In Colorado, Xcel Energy, its largest utility, generates electricity at a number of large wind farms: every few seconds each turbine sends information about how much power it is generating to high speed computers a hundred miles away. These data are crunched with data from weather satellites and from other wind farms, providing wind power forecasts with surprising accuracy. These help the company deal with the big challenge of “intermittency”( Loss of wind, cloudy weather), which requires Xcel and other utilities to operate backup plants burning fossil fuels. The greatly improved forecasts allow the company to operate much less backup power, thus greatly reducing carbon emission from idling units and saving money. Good forecasts, such as when there is a chance ice could form on wind turbines, slowing or stopping them, can give early warning to start fossil fuel based generators. On nice days, however, all backup plants may be shut down. On such days, wind power becomes the prime variable power source at Xcel and turbine power production can be varied to meet demand. The much better forecasts allow Xcel to project how much wind power it can expect in 15-minute increments for seven days ahead.

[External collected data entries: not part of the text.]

import Mathlib
import Summits.Ventures.HodgeRepro0.P1LatticeIndexTwoExactCore3

/-!
# P1LatticeIndexTwoExactHodge — D13's THEOREM A (proofs/P1-FermatLatticeClosure-v1.2.md l.4, DECLARED STATUS l.4789) at its
INDEX-2 degrees: the «L_M ⊆ H_M» half and the index AS AN INDEX — THE GENERAL LEMMAS (pub-hodge-repro0, p1 (g29), 2026-08-30),
the completion of the g28 artefact lean/P1LatticeIndexTwoExactCore1–3.lean + A–N.lean (STATUS l.11843).

Supporting artefact in the sense of ROUTE.md R-5 (finite combinatorics / exact arithmetic only; never the discharge of a
Hodge-theoretic step; record-only).  THE OBJECTS, as the g28 artefact states them (lean/P1LatticeIndexTwoExactCore1.lean):
odd vectors s ∈ ℤ^{⌊(M−1)/2⌋} (the coordinate a ↔ the pair {a, M − a}; for M even the coordinate M/2 is taken modulo the
pair (M/2, M/2) = 2e_{M/2} ∈ L_M and is NOT a coordinate); H_M := the integer kernel of the weight constraints
Σₐ sₐ·(2·(t·a mod M) − M) = 0 over the units t of ℤ/M (`LinearMap.ker (Matrix.mulVecLin (conMat M units_M))`);
L_M := the ℤ-span of the odd vectors of ALL blocks of the level M (`IsBlock`, a predicate on multisets: every Hodge
4-multiset, every Hodge 6-multiset that is the sum of two zero-sum triples, every σ_{p,i} of Aoki's full p-standard set).
The g28 artefact certifies `index_two_M : H_M ⊓ L_M = H_M ⊓ {s : χ_M(s) even}` and `witness_not_le_M` (a Hodge multiset
x_M with s(x_M) ∈ H_M and χ_M(s(x_M)) odd) — «H_M ⊓ L_M has index exactly 2 in H_M» — and leaves L_M ⊆ H_M (the page's
Lemma 1 (b)/(d) in its lattice form: every block is a Hodge multiset, whose odd vector satisfies every weight
constraint) NOT formalised.  THIS ARTEFACT closes that gap: [H_M : L_M] = 2 as an index.

THE GENERAL LEMMAS, for every M and n = ⌊(M−1)/2⌋:
* `pointwise` / `sum_oddVec_mul_wvec` — THE WEIGHT IDENTITY: for a multiset x of entries in [1, M−1] and a unit t,
  Σₐ s(x)ₐ·(2·(t·(a+1) mod M) − M) = Σ_{x ∈ x} (2·(t·x mod M) − M) = 2·wt(t, x) − |x|·M (by multiset induction; the
  pointwise identity for a singleton {x} by the three cases 2x < M, 2x = M, 2x > M — the unit t gives
  (t·(M − x)) mod M = M − (t·x mod M) (`mul_sub_mod`), and t·(M/2) ≡ M/2 for an even M (`mul_half_mod`), so the absent
  coordinate M/2 contributes 0 on both sides);
* `conMat_mulVec_oddVec` — A HODGE MULTISET'S ODD VECTOR SATISFIES EVERY WEIGHT CONSTRAINT (the page's Lemma 1 in its
  lattice form): conMat M unitsF *ᵥ s(m) = 0 for every family of units;
* `checkSH` / `sigma_isHodge_of_check` / `isHodge_of_isBlock` — every block is a Hodge multiset: the 4- and split
  6-multisets by definition, the σ_{p,i} by a kernel enumeration per degree (`checkSH M = true`, the shape of `checkS`);
* `span_le_ker` — L_M ≤ H_M;
* `relindex_eq_two` — THE INDEX AS AN INDEX: if L ≤ H, H ⊓ L = H ⊓ {χ even} and H has a vector of odd parity, then
  `L.toAddSubgroup.relIndex H.toAddSubgroup = 2` (Mathlib's `AddSubgroup.relIndex`: the functional s ↦ φ_χ(s) mod 2 maps H
  onto ℤ/2 with kernel L, `AddSubgroup.relIndex_ker`); `two_cosets` — the same in the two-coset form.
The per-degree corollaries (`checkSH_M`, `L_le_H_M`, `L_eq_M`, `relindex_M`, `cosets_M` at the thirty degrees) are in
lean/P1LatticeIndexTwoExactIndexA.lean (33 … 87) and lean/P1LatticeIndexTwoExactIndexB.lean (88 … 119).
NOT formalised: claim(·) for the blocks (Shioda 1981 Thm 4.3 / Lefschetz (1,1), Aoki 1987 Thm 2-1 / Thm 1-4); the general
statement that Aoki's σ_{p,i} are Hodge multisets (here per degree by enumeration); anything Hodge-theoretic.
Nothing here asserts anything about whether the statement of README §1 has been proved elsewhere.
-/

namespace HodgeRepro0.P1.P1LatticeIndexTwoExact
open Matrix

/-- the odd vector of a singleton -/
theorem oddVec_singleton {n : ℕ} (M x : ℕ) (a : Fin n) :
    oddVec M ({x} : Multiset ℕ) a =
      (if a.val + 1 = x then (1 : ℤ) else 0) - (if M - (a.val + 1) = x then (1 : ℤ) else 0) := by
  simp only [oddVec, Multiset.count_singleton]
  split_ifs <;> simp_all

/-- the sum of an indicator at a coordinate in range -/
theorem sum_ind_of_lt {n : ℕ} (v : Fin n → ℤ) (i : ℕ) (hi : i < n) :
    ∑ a : Fin n, (if a.val = i then v a else 0) = v ⟨i, hi⟩ := by
  rw [Finset.sum_eq_single ⟨i, hi⟩]
  · simp
  · intro b _ hb
    rw [if_neg]
    intro h
    exact hb (Fin.ext h)
  · intro h
    exact absurd (Finset.mem_univ _) h

/-- the sum of an indicator at a coordinate out of range -/
theorem sum_ind_of_not_lt {n : ℕ} (v : Fin n → ℤ) (i : ℕ) (hi : ¬ i < n) :
    ∑ a : Fin n, (if a.val = i then v a else 0) = 0 := by
  apply Finset.sum_eq_zero
  intro a _
  rw [if_neg]
  intro h
  exact hi (h ▸ a.isLt)

/-- the weight vector of the unit t at M on the coordinates a < n: 2·(t·(a+1) mod M) − M -/
def wvec (M t : ℕ) {n : ℕ} : Fin n → ℤ := fun a => 2 * (((t * (a.val + 1)) % M : ℕ) : ℤ) - (M : ℤ)

/-- f_t(x) = 2·(t·x mod M) − M -/
def fval (M t x : ℕ) : ℤ := 2 * (((t * x) % M : ℕ) : ℤ) - (M : ℤ)

/-- a unit t and 0 < x < M: t·x is not divisible by M -/
theorem mul_mod_pos (M t x : ℕ) (ht : Nat.gcd t M = 1) (hx : 0 < x ∧ x < M) : 0 < (t * x) % M := by
  rcases Nat.eq_zero_or_pos ((t * x) % M) with h | h
  · exfalso
    have hdvd : M ∣ t * x := Nat.dvd_of_mod_eq_zero h
    have hcop : Nat.Coprime M t := by
      rw [Nat.coprime_comm]
      exact ht
    have := hcop.dvd_of_dvd_mul_left hdvd
    have := Nat.le_of_dvd hx.1 this
    omega
  · exact h

/-- a unit t and 0 < x < M: (t·(M − x)) mod M = M − (t·x mod M) -/
theorem mul_sub_mod (M t x : ℕ) (ht : Nat.gcd t M = 1) (hx : 0 < x ∧ x < M) :
    (t * (M - x)) % M = M - (t * x) % M := by
  have hA := mul_mod_pos M t x ht hx
  have hAlt : (t * x) % M < M := Nat.mod_lt _ (by omega)
  have hBlt : (t * (M - x)) % M < M := Nat.mod_lt _ (by omega)
  have hsum : ((t * x) % M + (t * (M - x)) % M) % M = 0 := by
    rw [← Nat.add_mod, ← Nat.mul_add, Nat.add_sub_cancel' hx.2.le, Nat.mul_mod_left]
  have := sum_eq_of_mod M ((t * x) % M + (t * (M - x)) % M) (by omega) (by omega) hsum
  omega

/-- a unit t of an even M = 2x: (t·x) mod M = x -/
theorem mul_half_mod (M t x : ℕ) (ht : Nat.gcd t M = 1) (hM : M = 2 * x) (hx : 0 < x) : (t * x) % M = x := by
  have hodd : t % 2 = 1 := by
    rcases Nat.mod_two_eq_zero_or_one t with h | h
    · exfalso
      have h2t : 2 ∣ t := Nat.dvd_of_mod_eq_zero h
      have h2M : 2 ∣ M := ⟨x, hM⟩
      have := Nat.dvd_gcd h2t h2M
      rw [ht] at this
      exact absurd this (by decide)
    · exact h
  have ht' : t = 2 * (t / 2) + 1 := by omega
  rw [ht', hM]
  have : (2 * (t / 2) + 1) * x = x + (t / 2) * (2 * x) := by ring
  rw [this, Nat.add_mul_mod_self_right]
  exact Nat.mod_eq_of_lt (by omega)
import Literature.NumberTheory.IwasawaTheory.ClassicalMuVanishesNormRelationTower
import Literature.NumberTheory.NumberFields.ClassGroupExtension
import Mathlib.GroupTheory.Sylow
import HarnessLib

set_option autoImplicit false

/-!
# `μ = 0` descends to subfields of `p`-prime index: `e_n(K·F_∞/K) ≤ e_n(K'·F_∞/K')` for `K ⊆ K'`, `p ∤ [K' : K]`

Topic `NumberTheory/IwasawaTheory` (namespace = path).  THEOREM-ONLY file (no definition, no named fact, no `sorry`),
written by the literature seat `bsd-potss-conjA-anchor` g11 (cell `bsd-potss`; supports stmt-BirchSwinnertonDyer-19386 /
19413; closes nothing).

For a tower of number fields `F ⊆ K ⊆ K'` and a `ℤ_p`-extension `κ` of `F` (layers `F_n ⊆ F̄`) with `κ ∘ res` onto for `K`
and `K'`: the `n`-th layers of the restricted towers are `j(K)·F_n ⊆ j'(K')·F_n ⊆ F̄` (`j = j' ∘ (K ⊆ K')`;
`ZpExtension.nonempty_ringEquiv_layer_restrict_fieldRange_sup_layer`, Washington §13.1), an extension of degree `[K' : K]`;
when `p ∤ [K' : K]` the extension map `Cl(j(K)F_n) → Cl(j'(K')F_n)` is injective on `p`-power torsion (Neukirch III (1.6)(ii)
`N ∘ i = [·]^{[K':K]}`, tree `classGroupExtend_injOn_pow_eq_one`), so `ord_p h((K·F_∞)_n) ≤ ord_p h((K'·F_∞)_n)`.

* `nonempty_algEquiv_layer_restrict_fieldRange_sup_layer` — the `F`-ALGEBRA isomorphism
  `(κ.restrict M h).layer n ≃ₐ[F] ↥(j.fieldRange ⊔ κ.layer n)` (upgrade of the ring isomorphism of
  `ZpExtensionRestrictLayerCompositum.lean`), and `finrank_fieldRange_sup_layer`: `[j(M)·F_n : F] = [M : F]·pⁿ`.
* `padicValNat_card_le_of_injOn_pow` — a homomorphism of finite commutative groups injective on the `p`-power torsion does
  not decrease `v_p` of the order (Sylow).
* `classNumberPExp_restrict_le_of_not_dvd_finrank` — **`e_n(κ|_K) ≤ e_n(κ|_{K'})` for `K ⊆ K'`, `p ∤ [K' : K]`.**
* `classicalMuVanishes_restrict_of_tower` — hence `μ(κ|_{K'}) = 0 ⇒ μ(κ|_K) = 0` (growth form; under the growth fact
  `iwasawa1959_classNumberPExp_growth`, through `classicalMuVanishes_of_le_sum`).
* `classicalMuVanishes_of_isCyclotomic_of_tower` — consumer form for the cyclotomic towers: `p ∤ [K' : F]`,
  «`μ = 0` for every cyclotomic `ℤ_p`-extension of `K'`» ⇒ the same for `K`.

Use (cell `bsd-potss`, `p = 3` rows with image `N_ns(3) ≅ SD₁₆`): `ℚ(x(P)) ⊂ ℚ(P)` has degree `2`, so the quartic input
`μ(ℚ(x(P))) = 0` of the second Klein step (`ClassicalMuVanishesKleinDescent.lean`) follows from the octic input
`μ(ℚ(P)) = 0` of the first.

References: [Washington1997] §13.1 and §10.1; [NeukirchANT1999] Ch. III §1 Prop. (1.6) (ii); [Lang1990] Ch. 5 §1
Thm. 1.2 (iii).
-/

noncomputable section

open scoped NumberField

open Field IntermediateField Literature.NumberTheory.GaloisRepresentations Literature.NumberTheory.EllipticCurves
  Literature.NumberTheory.EllipticCurves.ZpExtension Literature.NumberTheory.NumberFields

namespace Literature.NumberTheory.IwasawaTheory

/-! ### §0 Counting: `v_p` of the order along a homomorphism injective on `p`-power torsion -/

/-- `#M[p^k] = p^{v_p #M}` for `k ≥ v_p #M` (`M` a finite commutative group): the `p^k`-torsion is a `p`-group containing a
Sylow `p`-subgroup. [folklore] -/
private theorem card_torsion_eq_pow_factorization {M : Type*} [CommGroup M] [Finite M] {p : ℕ} [hp : Fact p.Prime]
    {k : ℕ} (hk : (Nat.card M).factorization p ≤ k) :
    Nat.card {m : M // m ^ p ^ k = 1} = p ^ (Nat.card M).factorization p := by
  classical
  obtain ⟨P⟩ : Nonempty (Sylow p M) := inferInstance
  have hP : Nat.card P = p ^ (Nat.card M).factorization p := P.card_eq_multiplicity
  let T : Subgroup M := (powMonoidHom (p ^ k) : M →* M).ker
  have hT : ∀ m, m ∈ T ↔ m ^ p ^ k = 1 := fun m => Iff.rfl
  have hcardT : Nat.card {m : M // m ^ p ^ k = 1} = Nat.card T :=
    Nat.card_congr (Equiv.subtypeEquivRight fun m => (hT m).symm)
  have hPT : (P : Subgroup M) ≤ T := by
    intro x hx
    rw [hT, ← orderOf_dvd_iff_pow_eq_one]
    exact (Subgroup.orderOf_dvd_natCard (P : Subgroup M) hx).trans (hP ▸ pow_dvd_pow p hk)
  have hTp : IsPGroup p T := fun x => ⟨k, Subtype.ext ((hT x.1).mp x.2)⟩
  obtain ⟨n, hn⟩ := IsPGroup.iff_card.mp hTp
  have hdvd : p ^ n ∣ Nat.card M := hn ▸ Subgroup.card_subgroup_dvd_card T
  have hn_le : n ≤ (Nat.card M).factorization p :=
    (hp.out.pow_dvd_iff_le_factorization Nat.card_pos.ne').mp hdvd
  have hle : Nat.card P ≤ Nat.card T := Subgroup.card_le_of_le hPT
  rw [hP, hn] at hle
  have hge : (Nat.card M).factorization p ≤ n := (Nat.pow_le_pow_iff_right hp.out.one_lt).mp hle
  rw [hcardT, hn, le_antisymm hn_le hge]

/-- **A homomorphism injective on the `p`-power torsion does not decrease `v_p` of the order** (finite commutative
groups): the `p^k`-torsion of `M` (`#= p^{v_p #M}` for `k` large) injects into that of `N`. [folklore] -/
private theorem padicValNat_card_le_of_injOn_pow {M N : Type*} [CommGroup M] [Finite M] [CommGroup N] [Finite N]
    {p : ℕ} [hp : Fact p.Prime] (f : M →* N) (hf : Set.InjOn f {c : M | ∃ k : ℕ, c ^ p ^ k = 1}) :
    padicValNat p (Nat.card M) ≤ padicValNat p (Nat.card N) := by
  set k := (Nat.card M).factorization p + (Nat.card N).factorization p with hk
  have h1 := card_torsion_eq_pow_factorization (M := M) (p := p) (k := k) (Nat.le_add_right _ _)
  have h2 := card_torsion_eq_pow_factorization (M := N) (p := p) (k := k) (Nat.le_add_left _ _)
  let Φ : {m : M // m ^ p ^ k = 1} → {x : N // x ^ p ^ k = 1} := fun m => ⟨f m.1, by rw [← map_pow, m.2, map_one]⟩
  have hΦ : Function.Injective Φ := by
    rintro ⟨m, hm⟩ ⟨m', hm'⟩ h
    exact Subtype.ext (hf ⟨k, hm⟩ ⟨k, hm'⟩ (congrArg Subtype.val h))
  have hle : Nat.card {m : M // m ^ p ^ k = 1} ≤ Nat.card {x : N // x ^ p ^ k = 1} :=
    Nat.card_le_card_of_injective Φ hΦ
  rw [h1, h2] at hle
  rw [← Nat.factorization_def _ hp.out, ← Nat.factorization_def _ hp.out]
  exact (Nat.pow_le_pow_iff_right hp.out.one_lt).mp hle

variable {F : Type} [Field F] [NumberField F] {p : ℕ} [Fact p.Prime]

/-! ### §1 The layer `(M·F_∞)_n ≃ₐ[F] j(M)·F_n` and its degree -/

/-- **`(κ.restrict M h).layer n ≃ₐ[F] ↥(j.fieldRange ⊔ κ.layer n)`** — the `F`-algebra form of
`ZpExtension.nonempty_ringEquiv_layer_restrict_fieldRange_sup_layer` (the `ι : F̄ ≅ M̄` of `absClosureEquiv` is `F`-linear, and
so is the conjugating `τ ∈ Gal(F̄/F)`). [cite: Washington1997, §13.1] -/
theorem nonempty_algEquiv_layer_restrict_fieldRange_sup_layer (κ : ZpExtension F p) (M : Type) [Field M]
    [NumberField M] [Algebra F M]
    (h : Function.Surjective (κ.toContinuousMonoidHom.comp (absGaloisRestrict F M)))
    (j : M →ₐ[F] AlgebraicClosure F) (n : ℕ) :
    Nonempty (↥((κ.restrict M h).layer n) ≃ₐ[F] ↥(j.fieldRange ⊔ κ.layer n)) := by
  haveI : FiniteDimensional F M := Module.Finite.of_restrictScalars_finite ℚ F M
  set θ := absClosureEquiv F M with hθ
  have hmem : ∀ y : AlgebraicClosure F,
      y ∈ (absEmbedding F M).fieldRange ⊔ κ.layer n ↔ θ y ∈ (κ.restrict M h).layer n := fun y =>
    (mem_fieldRange_sup_layer_iff κ M n y).trans (absClosureEquiv_mem_layer_restrict_iff κ M h n y).symm
  have hmem' : ∀ x : AlgebraicClosure M,
      x ∈ (κ.restrict M h).layer n ↔ θ.symm x ∈ (absEmbedding F M).fieldRange ⊔ κ.layer n := fun x => by
    rw [hmem, θ.apply_symm_apply]
  -- the `F`-algebra isomorphism for the chosen copy `e(M)`
  let e₁ : ↥((κ.restrict M h).layer n) ≃ₐ[F] ↥((absEmbedding F M).fieldRange ⊔ κ.layer n) :=
    { toFun := fun x => ⟨θ.symm x, (hmem' x).mp x.2⟩
      invFun := fun y => ⟨θ y, (hmem y).mp y.2⟩
      left_inv := fun x => Subtype.ext (θ.apply_symm_apply x)
      right_inv := fun y => Subtype.ext (θ.symm_apply_apply y)
      map_mul' := fun x x' => Subtype.ext (map_mul θ.symm x.1 x'.1)
      map_add' := fun x x' => Subtype.ext (map_add θ.symm x.1 x'.1)
      commutes' := fun a => Subtype.ext (θ.symm.commutes a) }
  obtain ⟨τ, hτ⟩ := exists_algEquiv_apply_eq (absEmbedding F M) j
  obtain ⟨e₂⟩ := nonempty_algEquiv_fieldRange_sup_layer_of_apply_eq κ (absEmbedding F M) j τ hτ n
  exact ⟨e₁.trans e₂⟩

/-- **`[j(M)·F_n : F] = [M : F]·pⁿ`** (`[(M F_∞)_n : M] = pⁿ`, `finrank_layer_holds`, transported along the `F`-algebra
isomorphism above). [cite: Washington1997, §13.1] -/
theorem finrank_fieldRange_sup_layer (κ : ZpExtension F p) (M : Type) [Field M] [NumberField M] [Algebra F M]
    (h : Function.Surjective (κ.toContinuousMonoidHom.comp (absGaloisRestrict F M)))
    (j : M →ₐ[F] AlgebraicClosure F) (n : ℕ) :
    Module.finrank F ↥(j.fieldRange ⊔ κ.layer n) = Module.finrank F M * p ^ n := by
  haveI : FiniteDimensional F M := Module.Finite.of_restrictScalars_finite ℚ F M
  obtain ⟨e⟩ := nonempty_algEquiv_layer_restrict_fieldRange_sup_layer κ M h j n
  rw [← e.toLinearEquiv.finrank_eq, ← Module.finrank_mul_finrank F M ↥((κ.restrict M h).layer n),
    (κ.restrict M h).finrank_layer_holds n]

/-! ### §2 Monotonicity of `e_n` and descent of `μ = 0` to subfields of `p`-prime index -/

/-- **`e_n(κ|_K) ≤ e_n(κ|_{K'})` for `F ⊆ K ⊆ K'` with `p ∤ [K' : K]`**: the `n`-th layers are `j(K)·F_n ⊆ j'(K')·F_n`
(`j = j'|_K`), an extension of number fields of degree `[K' : K]`; for `p ∤ [K' : K]` the extension of ideal classes is
injective on `p`-power torsion (Neukirch III (1.6)(ii), `classGroupExtend_injOn_pow_eq_one`), so `v_p #Cl` does not
decrease. [cite: NeukirchANT1999, Ch. III §1 Prop. (1.6) (ii)] [cite: Washington1997, §13.1] -/
theorem classNumberPExp_restrict_le_of_not_dvd_finrank (κ : ZpExtension F p) (K K' : Type) [Field K]
    [NumberField K] [Algebra F K] [Field K'] [NumberField K'] [Algebra F K'] [Algebra K K']
    [IsScalarTower F K K'] (hpd : ¬ p ∣ Module.finrank K K')
    (hK : Function.Surjective (κ.toContinuousMonoidHom.comp (absGaloisRestrict F K)))
    (hK' : Function.Surjective (κ.toContinuousMonoidHom.comp (absGaloisRestrict F K'))) (n : ℕ) :
    classNumberPExp (κ.restrict K hK) n ≤ classNumberPExp (κ.restrict K' hK') n := by
  haveI : FiniteDimensional F K := Module.Finite.of_restrictScalars_finite ℚ F K
  haveI : FiniteDimensional F K' := Module.Finite.of_restrictScalars_finite ℚ F K'
  haveI : FiniteDimensional K K' := Module.Finite.of_restrictScalars_finite F K K'
  set j' : K' →ₐ[F] AlgebraicClosure F := absEmbedding F K' with hj'
  set j : K →ₐ[F] AlgebraicClosure F := j'.comp (IsScalarTower.toAlgHom F K K') with hj
  set A : IntermediateField F (AlgebraicClosure F) := j.fieldRange ⊔ κ.layer n with hA
  set B : IntermediateField F (AlgebraicClosure F) := j'.fieldRange ⊔ κ.layer n with hB
  have hAB : A ≤ B := by
    refine sup_le_sup_right ?_ _
    rintro _ ⟨x, rfl⟩
    exact ⟨IsScalarTower.toAlgHom F K K' x, rfl⟩
  haveI : NumberField ↥A := numberField_fieldRange_sup_layer κ K j n
  haveI : NumberField ↥B := numberField_fieldRange_sup_layer κ K' j' n
  letI : Algebra ↥A ↥B := (IntermediateField.inclusion hAB).toRingHom.toAlgebra
  haveI : IsScalarTower F ↥A ↥B := IsScalarTower.of_algebraMap_eq fun x => rfl
  haveI : Module.Free ↥A ↥B := Module.Free.of_divisionRing ↥A ↥B
  -- degrees: `[B : A] = [K' : K]`
  have hdA : Module.finrank F ↥A = Module.finrank F K * p ^ n := finrank_fieldRange_sup_layer κ K hK j n
  have hdB : Module.finrank F ↥B = Module.finrank F K' * p ^ n := finrank_fieldRange_sup_layer κ K' hK' j' n
  have htower := Module.finrank_mul_finrank F ↥A ↥B
  have hKK' := Module.finrank_mul_finrank F K K'
  have hA0 : 0 < Module.finrank F ↥A := Module.finrank_pos
  have hdeg : Module.finrank ↥A ↥B = Module.finrank K K' := by
    have h1 : Module.finrank F ↥A * Module.finrank ↥A ↥B = Module.finrank F ↥A * Module.finrank K K' := by
      rw [htower, hdB, hdA, ← hKK']
      ring
    exact Nat.eq_of_mul_eq_mul_left hA0 h1
  have hpd' : ¬ p ∣ Module.finrank ↥A ↥B := hdeg ▸ hpd
  -- injectivity on `p`-power torsion, counting
  have hinj := classGroupExtend_injOn_pow_eq_one ↥A ↥B (Fact.out : p.Prime) hpd'
  have hle := padicValNat_card_le_of_injOn_pow (classGroupExtend ↥A ↥B) hinj
  rw [classNumberPExp_def, classNumberPExp_def, natCard_classGroup_layer_restrict_eq κ K hK j n,
    natCard_classGroup_layer_restrict_eq κ K' hK' j' n]
  exact hle

/-- **`μ = 0` descends along `K ⊆ K'` with `p ∤ [K' : K]`** (growth form): `μ(κ|_{K'}) = 0 ⇒ μ(κ|_K) = 0`, under Iwasawa's
growth theorem (`classicalMuVanishes_of_le_sum` with the single bound `e_n(κ|_K) ≤ e_n(κ|_{K'})`).
[cite: NeukirchANT1999, Ch. III §1 Prop. (1.6) (ii)] [cite: Lang1990, Ch. 5 §1 Thm. 1.2 (iii) (pp. 124–129)] -/
theorem classicalMuVanishes_restrict_of_tower (hI : iwasawa1959_classNumberPExp_growth) (κ : ZpExtension F p)
    (K K' : Type) [Field K] [NumberField K] [Algebra F K] [Field K'] [NumberField K'] [Algebra F K'] [Algebra K K']
    [IsScalarTower F K K'] (hpd : ¬ p ∣ Module.finrank K K')
    (hK : Function.Surjective (κ.toContinuousMonoidHom.comp (absGaloisRestrict F K)))
    (hK' : Function.Surjective (κ.toContinuousMonoidHom.comp (absGaloisRestrict F K')))
    (hμ : ClassicalMuVanishes (κ.restrict K' hK')) : ClassicalMuVanishes (κ.restrict K hK) := by
  refine classicalMuVanishes_of_le_sum hI (κ.restrict K hK) (ι := Unit) (κs := fun _ => κ.restrict K' hK')
    (c := fun _ => 1) (b := 0) (n₀ := 0) (fun n _ => ?_) (fun _ => hμ)
  simpa using classNumberPExp_restrict_le_of_not_dvd_finrank κ K K' hpd hK hK' n

/-- **Consumer form (cyclotomic towers): `μ = 0` for every cyclotomic `ℤ_p`-extension of `K'` ⇒ the same for every subfield
`K ⊇ F` of `K'` with `p ∤ [K' : F]`** (`κ` the cyclotomic `ℤ_p`-extension of `F`; the restrictions are cyclotomic,
`isCyclotomic_restrict`, and all cyclotomic towers of a field share their layers). [cite: Washington1997, §13.1]
[cite: NeukirchANT1999, Ch. III §1 Prop. (1.6) (ii)] -/
theorem classicalMuVanishes_of_isCyclotomic_of_tower (hI : iwasawa1959_classNumberPExp_growth)
    (κ : ZpExtension F p) (hκ : κ.IsCyclotomic) (K K' : Type) [Field K] [NumberField K] [Algebra F K] [Field K']
    [NumberField K'] [Algebra F K'] [Algebra K K'] [IsScalarTower F K K'] (hp : ¬ p ∣ Module.finrank F K')
    (hμ : ∀ κ' : ZpExtension K' p, κ'.IsCyclotomic → ClassicalMuVanishes κ')
    (κK : ZpExtension K p) (hκK : κK.IsCyclotomic) : ClassicalMuVanishes κK := by
  haveI : FiniteDimensional F K := Module.Finite.of_restrictScalars_finite ℚ F K
  haveI : FiniteDimensional F K' := Module.Finite.of_restrictScalars_finite ℚ F K'
  haveI : FiniteDimensional K K' := Module.Finite.of_restrictScalars_finite F K K'
  have hKK' := Module.finrank_mul_finrank F K K'
  have hpK : ¬ p ∣ Module.finrank F K := fun h => hp (hKK' ▸ dvd_mul_of_dvd_left h _)
  have hpd : ¬ p ∣ Module.finrank K K' := fun h => hp (hKK' ▸ dvd_mul_of_dvd_right h _)
  have hK := surjective_comp_absGaloisRestrict_of_not_dvd_finrank κ K hpK
  have hK' := surjective_comp_absGaloisRestrict_of_not_dvd_finrank κ K' hp
  have h1 : ClassicalMuVanishes (κ.restrict K hK) :=
    classicalMuVanishes_restrict_of_tower hI κ K K' hpd hK hK' (hμ _ (isCyclotomic_restrict κ hκ K' hK'))
  exact (classicalMuVanishes_iff_of_isCyclotomic _ _ (isCyclotomic_restrict κ hκ K hK) hκK).mp h1

end Literature.NumberTheory.IwasawaTheory

end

Forecasting solar power is more tricky. It makes sense, however, to see how wind and solar can complement each, given the fact that solar power is generated during the day while wind power is or may be generated at night. But the most interesting approach involves electric and hybrid cars. Cars store enough energy to power a house for a day or more, depending on battery size. With some modifications, car batteries can be reversed to deliver stored power to homes and the power grid. The concept is that when a substantial percent of new cars are electric or hybrid, cars not being driven could store solar power from solar panels during the day and use it to power neighborhoods when electricity peaks in the evening, recharging the batteries with electricity from wind power at night(!) This will obviously require complex forecasts on the number of cars on the road versus charging/discharging at home, weather forecasts, etc. And drivers will worry whether they will be fully charged in the morning – though hybrids would be ok. It could make sense.
In Colorado, wind power is already a major contributor. Similar to what was the case on a summer day in Germany that I wrote in my October 14, 2013 post, Xcel in Colorado on a windy day during a weekend last year supplied 60 percent of its electricity from wind power over a period of one hour(!).
Let’s keep our eyes on battery technology. In Atlantic magazine, ex Energy Secretary Chu projects that battery storage costs will drop radically over the next decade or two. Combined with very cheap solar power, houses away from electricity grids will become independent of utilities as storage batteries supplant external power supply and generators(!). This is already envisioned for parts of Alaska not served by utilities and for parts of Asia and Africa that do not have power grids
Electricity “storage” is also involved in the solar process that heats a circulating fluid which then generates steam – and can be stored for periods of hours or more to generate power when the sun had gone down.(See my post dated December 22nd, 2013). Electricity storage, already being created by pumping water up to reservoirs and then using the downflow to drive turbines, will become a much more important than it is now.